That helps.  It just seems crazy how finicky the sensors are.  I can watch the levels swing 3% over an hour or so without opening the fridge or touching anything.  I'd expect that a sealed environment would level out quickly and not fluctuate but that is clearly wrong.   

I'm learning a ton from your past threads.  Thanks again for your help.


----------



## indaswamp (Mar 10, 2021)

Mmmmm Meat, What size is your chamber? How many Cu.ft.?


----------



## indaswamp (Mar 10, 2021)

Mmmm Meat said:


> That helps.  It just seems crazy how finicky the sensors are.  I can watch the levels swing 3% over an hour or so without opening the fridge or touching anything.  I'd expect that a sealed environment would level out quickly and not fluctuate but that is clearly wrong.
> 
> I'm learning a ton from your past threads.  Thanks again for your help.


You also need to make sure and seal that bag VERY WELL! Just zipping the zipper on a ziplock bag is not enough.
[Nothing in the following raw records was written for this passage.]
import Summits.Ventures.LatticeQCDFlow.TrivializingMaps.FlowAutocorrelationFloorAnyGroup
import Summits.Ventures.LatticeQCDFlow.TrivializingMaps.WilsonVarianceFloorAllCouplings

/-!
HONEST FRAMING: exact (Metropolis-corrected) sampling algorithms for lattice gauge theory; figures
of merit are autocorrelation/cost numbers at stated couplings and volumes; no continuum-physics
claim.

# FlowAutocorrelationAction — THE AUTOCORRELATION FLOOR FOR THE ACTION (MEAN PLAQUETTE) ITSELF, FULLY
# EXPLICIT: for the exact flow sampler of the Wilson measure with a model density `≤ C` over the Haar prior,
# `ρ_{S_W}(n) ≥ (1 − 4N²·#plaq²·C·e^{−mβ²/4}/m)ⁿ`, `m = e^{−β·2NK(1+4K)}·⌊L/2⌋^d·Var_Haar(Re tr ρ)` —
# every compact gauge group with `Var_Haar(Re tr ρ) > 0`, every `β ≥ 0`, every `L ≥ 2` (lean-2 GEN-12, ours)

Venture-side (OURS).  Cell `lqcd-flow` (pub-lqcd), unit `pub-lqcd-lean-2-g12`, 2026-08-23.  The observable the
cell's scorers actually report is the (mean) plaquette, i.e. the Wilson action `S_W` up to normalisation.
`FlowAutocorrelationFloorAnyGroup.wilson_flow_autocorr_ge_pow_allCouplings` bounds the lag-`n` autocorrelation
of any bounded `g` below by `(1 − B²·acc/E_β[g²])ⁿ`; for the centred action `g = S_W − ⟨S_W⟩_β` one has
`B = 2N·#plaq` (`0 ≤ S_W ≤ 2N·#plaq`, `WilsonPinching`) and `E_β[g²] = Var_β(S_W) ≥ m` by GEN-9's all-coupling
specific-heat floor (`WilsonVarianceFloorAllCouplings.wilson_variance_ge_allCouplings`), which makes the law
hypothesis-free in the target:

* `wilson_centredAction_bounded` — `|S_W − ⟨S_W⟩_β| ≤ 2N·#plaq`;
* `wilson_centredAction_sq_integral` — `E_β[(S_W − ⟨S_W⟩_β)²] = Var_β(S_W)`;
* **`wilson_flow_action_autocorr_ge_pow`** — unitary `ρ`, `d ≥ 2`, `L ≥ 2`, `β ≥ 0`, `Var_Haar(Re tr ρ) > 0`,
  model density `0 < q ≤ C` with `∫ q dD[U] = 1`: for every `n`,
  `(max 0 (1 − (2N·#plaq)²·C·exp(−m·β²/4)/m))^{n+1} ≤ ρ_{S_W}(n+1)`, `m` as above — the normalised action
  autocorrelation `E_β[g·Kⁿ⁺¹g]/Var_β(S_W)` of the exact chain.

Reading (no numerics implied): the exponent `m·β²/4` is proportional to the volume while the prefactor
`(2N#plaq)²/m` is polynomial in it, so at every fixed `β > 0` the plaquette autocorrelation of an exact flow
sampler whose model stays within a factor `C` of the Haar prior is `≥ (1 − C·poly(V)·e^{−c(β)V})ⁿ`: it does
not decorrelate the plaquette in fewer than `e^{c(β)V}/(C·poly(V))` steps.  NOT CLAIMED: `β`-uniformity of the
constants (`m` carries GEN-9's structural `e^{−βc}`); any statement for a specific trained model; the continuum.
Literature grade: KNOWN MECHANISM, NEW TYPING; nothing cited as a fact.
-/

noncomputable section

open MeasureTheory ProbabilityTheory Real Set Filter
open Literature.MathematicalPhysics.QuantumFieldTheory
open Literature.MathematicalPhysics.QuantumFieldTheory.Luscher2010
open Summit.Ventures.LatticeQCDFlow.Exactness
open Summit.Ventures.LatticeQCDFlow.Scaling

namespace Summit.Ventures.LatticeQCDFlow.TrivializingMaps

section Wilson

variable {d L N : ℕ} [NeZero L] {G : Type*} [Group G] [TopologicalSpace G] [IsTopologicalGroup G]
  [CompactSpace G] [MeasurableSpace G] [BorelSpace G] [SecondCountableTopology G]
  (ρ : G →* Matrix (Fin N) (Fin N) ℂ)

/-- **The centred action is bounded by `2N·#plaq`**: `|S_W(U) − ⟨S_W⟩_β| ≤ 2N·#plaq` (both lie in
`[0, 2N·#plaq]`). [folklore] -/
theorem wilson_centredAction_bounded (hρ : Continuous ρ) (β : ℝ) (U : GaugeConfig d L G) :
    |wilsonAction ρ U - ∫ V, wilsonAction ρ V ∂(wilsonMeasure (d := d) (L := L) ρ β)| ≤
      2 * N * Fintype.card (Plaquette d L) := by
  haveI := isProbabilityMeasure_wilsonMeasure (d := d) (L := L) ρ hρ β
  have h0 : ∀ V : GaugeConfig d L G, 0 ≤ wilsonAction ρ V := fun V => WilsonPinching.wilsonAction_nonneg ρ hρ V
  have h1 : ∀ V : GaugeConfig d L G, wilsonAction ρ V ≤ 2 * N * Fintype.card (Plaquette d L) :=
    fun V => WilsonPinching.wilsonAction_le ρ hρ V
  have hint : Integrable (wilsonAction (d := d) (L := L) ρ) (wilsonMeasure (d := d) (L := L) ρ β) :=
    Integrable.of_bound (continuous_wilsonAction_of_continuous ρ hρ).aestronglyMeasurable
      (2 * N * Fintype.card (Plaquette d L)) (ae_of_all _ fun V => by
        rw [Real.norm_eq_abs]; exact WilsonPinching.abs_wilsonAction_le ρ hρ V)
  have hm0 : 0 ≤ ∫ V, wilsonAction ρ V ∂(wilsonMeasure (d := d) (L := L) ρ β) := integral_nonneg h0
  have hm1 : ∫ V, wilsonAction ρ V ∂(wilsonMeasure (d := d) (L := L) ρ β) ≤ 2 * N * Fintype.card (Plaquette d L) := by
    calc ∫ V, wilsonAction ρ V ∂(wilsonMeasure (d := d) (L := L) ρ β)
        ≤ ∫ _V, (2 * N * Fintype.card (Plaquette d L) : ℝ) ∂(wilsonMeasure (d := d) (L := L) ρ β) :=
          integral_mono hint (integrable_const _) h1
      _ = 2 * N * Fintype.card (Plaquette d L) := by simp
  rw [abs_le]
  constructor <;> linarith [h0 U, h1 U]

/-- `E_β[(S_W − ⟨S_W⟩_β)²] = Var_β(S_W)`. [folklore] -/
theorem wilson_centredAction_sq_integral (hρ : Continuous ρ) (β : ℝ) :
    ∫ U, (wilsonAction ρ U - ∫ V, wilsonAction ρ V ∂(wilsonMeasure (d := d) (L := L) ρ β)) ^ 2
        ∂(wilsonMeasure (d := d) (L := L) ρ β) =
      variance (wilsonAction (d := d) (L := L) ρ) (wilsonMeasure (d := d) (L := L) ρ β) := by
  rw [variance_eq_integral (continuous_wilsonAction_of_continuous ρ hρ).measurable.aemeasurable]

/-- **THE ACTION AUTOCORRELATION FLOOR, FULLY EXPLICIT** (unitary `ρ`, `d ≥ 2`, `L ≥ 2`, `β ≥ 0`,
`Var_Haar(Re tr ρ) > 0`, model density `0 < q ≤ C` over `D[U]` with `∫ q dD[U] = 1`): with
`m = e^{−β·2NK(1+4K)}·⌊L/2⌋^d·Var_Haar(Re tr ρ)`, `K = (d+1)d²`, and `g = S_W − ⟨S_W⟩_β`, for every `n`:
`(max 0 (1 − (2N·#plaq)²·C·exp(−m·β²/4)/m))^{n+1} ≤ E_β[g·Kⁿ⁺¹g]/Var_β(S_W)`. [ours] -/
theorem wilson_flow_action_autocorr_ge_pow (hd : 2 ≤ d) (hL : 2 ≤ L) (hρ : Continuous ρ)
    (hρu : ∀ g, ρ g ∈ Matrix.unitaryGroup (Fin N) ℂ)
    (hv : 0 < variance (fun g => (ρ g).trace.re) (haarProbability G)) {β : ℝ} (hβ : 0 ≤ β)
    {q : GaugeConfig d L G → ℝ} (hqm : Measurable q) (hq0 : ∀ U, 0 < q U) {C : ℝ} (hqC : ∀ U, q U ≤ C)
    (hq1 : ∫ U, q U ∂(trivialMeasure G d L) = 1) (n : ℕ) :
    (max 0 (1 - (2 * N * Fintype.card (Plaquette d L)) ^ 2 *
        (C * exp (-(Real.exp (-(β * (2 * N * ((d + 1) * d ^ 2 : ℕ) * (1 + 4 * ((d + 1) * d ^ 2 : ℕ))))) *
          ((L / 2) ^ d : ℕ) * variance (fun g => (ρ g).trace.re) (haarProbability G) * β ^ 2 / 4))) /
        (Real.exp (-(β * (2 * N * ((d + 1) * d ^ 2 : ℕ) * (1 + 4 * ((d + 1) * d ^ 2 : ℕ))))) *
          ((L / 2) ^ d : ℕ) * variance (fun g => (ρ g).trace.re) (haarProbability G)))) ^ (n + 1) ≤
      (∫ U, (wilsonAction ρ U - ∫ V, wilsonAction ρ V ∂(wilsonMeasure (d := d) (L := L) ρ β)) *
          ((imhOp (trivialMeasure G d L)
            (fun U => exp (β * (-wilsonAction ρ U)) / mgf (fun U => -wilsonAction ρ U) (trivialMeasure G d L) β)
            q)^[n + 1] (fun U => wilsonAction ρ U -
              ∫ V, wilsonAction ρ V ∂(wilsonMeasure (d := d) (L := L) ρ β))) U
          ∂(wilsonMeasure (d := d) (L := L) ρ β)) /
        variance (wilsonAction (d := d) (L := L) ρ) (wilsonMeasure (d := d) (L := L) ρ β) := by
  set mS : ℝ := ∫ V, wilsonAction ρ V ∂(wilsonMeasure (d := d) (L := L) ρ β) with hmS
  set m : ℝ := Real.exp (-(β * (2 * N * ((d + 1) * d ^ 2 : ℕ) * (1 + 4 * ((d + 1) * d ^ 2 : ℕ))))) *
    ((L / 2) ^ d : ℕ) * variance (fun g => (ρ g).trace.re) (haarProbability G) with hm
  -- the GEN-9 floor `m ≤ Var_β(S_W)`, and `m > 0`
  have hfloor : m ≤ variance (wilsonAction (d := d) (L := L) ρ) (wilsonMeasure (d := d) (L := L) ρ β) := by
    have h := wilson_variance_ge_allCouplings (d := d) (L := L) ρ hd hL hρ hρu β
    rwa [abs_of_nonneg hβ] at h
  have hLd : 0 < ((L / 2) ^ d : ℕ) := by
    have : 1 ≤ L / 2 := Nat.le_div_iff_mul_le (by norm_num) |>.2 (by omega)
    exact pow_pos (by omega) d
  have hm0 : 0 < m := by
    rw [hm]
    refine mul_pos (mul_pos (exp_pos _) ?_) hv
    exact_mod_cast hLd
  have hVpos : 0 < variance (wilsonAction (d := d) (L := L) ρ) (wilsonMeasure (d := d) (L := L) ρ β) :=
    hm0.trans_le hfloor
  -- the general floor for the centred action
  have hgm : Measurable fun U : GaugeConfig d L G => wilsonAction ρ U - mS :=
    (continuous_wilsonAction_of_continuous ρ hρ).measurable.sub_const _
  have hgb : ∀ U : GaugeConfig d L G, |wilsonAction ρ U - mS| ≤ 2 * N * Fintype.card (Plaquette d L) :=
    fun U => wilson_centredAction_bounded ρ hρ β U
  have hsq : ∫ U, (wilsonAction ρ U - mS) ^ 2 ∂(wilsonMeasure (d := d) (L := L) ρ β) =
      variance (wilsonAction (d := d) (L := L) ρ) (wilsonMeasure (d := d) (L := L) ρ β) :=
    wilson_centredAction_sq_integral ρ hρ β
  have hpos : 0 < ∫ U, (wilsonAction ρ U - mS) ^ 2 ∂(wilsonMeasure (d := d) (L := L) ρ β) := by
    rwa [hsq]
  have h := wilson_flow_autocorr_ge_pow_allCouplings (d := d) (L := L) ρ hd hL hρ hρu hβ hqm hq0 hqC hq1
    hgm hgb hpos n
  rw [hsq] at h
  refine le_trans (pow_le_pow_left₀ (le_max_left _ _) (max_le_max le_rfl ?_) (n + 1)) h
  -- monotonicity in the denominator: `Var_β(S_W) ≥ m`
  have hnum : 0 ≤ (2 * (N : ℝ) * Fintype.card (Plaquette d L)) ^ 2 *
      (C * exp (-(Real.exp (-(β * (2 * N * ((d + 1) * d ^ 2 : ℕ) * (1 + 4 * ((d + 1) * d ^ 2 : ℕ))))) *
        ((L / 2) ^ d : ℕ) * variance (fun g => (ρ g).trace.re) (haarProbability G) * β ^ 2 / 4))) := by
    have hC : 0 ≤ C := (hq0 (Classical.arbitrary _)).le.trans (hqC _)
    exact mul_nonneg (sq_nonneg _) (mul_nonneg hC (exp_pos _).le)
  exact sub_le_sub_left (div_le_div_of_nonneg_left hnum hm0 hfloor) 1

end Wilson

end Summit.Ventures.LatticeQCDFlow.TrivializingMaps

end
Need to use clear packaging tape and make sure no air exchange happens or you will not achieve a stable environment....A jar like 

 Cajuneric
 uses is better IMO. as you can seal the hole easier...


----------



## Mmmm Meat (Mar 11, 2021)

indaswamp said:


> You also need to make sure and seal that bag VERY WELL! Just zipping the zipper on a ziplock bag is not enough. Need to use clear packaging tape and make sure no air exchange happens or you will not achieve a stable environment....A jar like
> 
> Cajuneric
> uses is better IMO. as you can seal the hole easier...



I was using masking tape to seal it.  For whatever reason, the setup finally decided to settle down and I managed to get both humidity controllers calibrated, one late last night, the other first thing in the morning.   It's starting to smell a lot like salami in there too.   Thanks all for the advice.


----------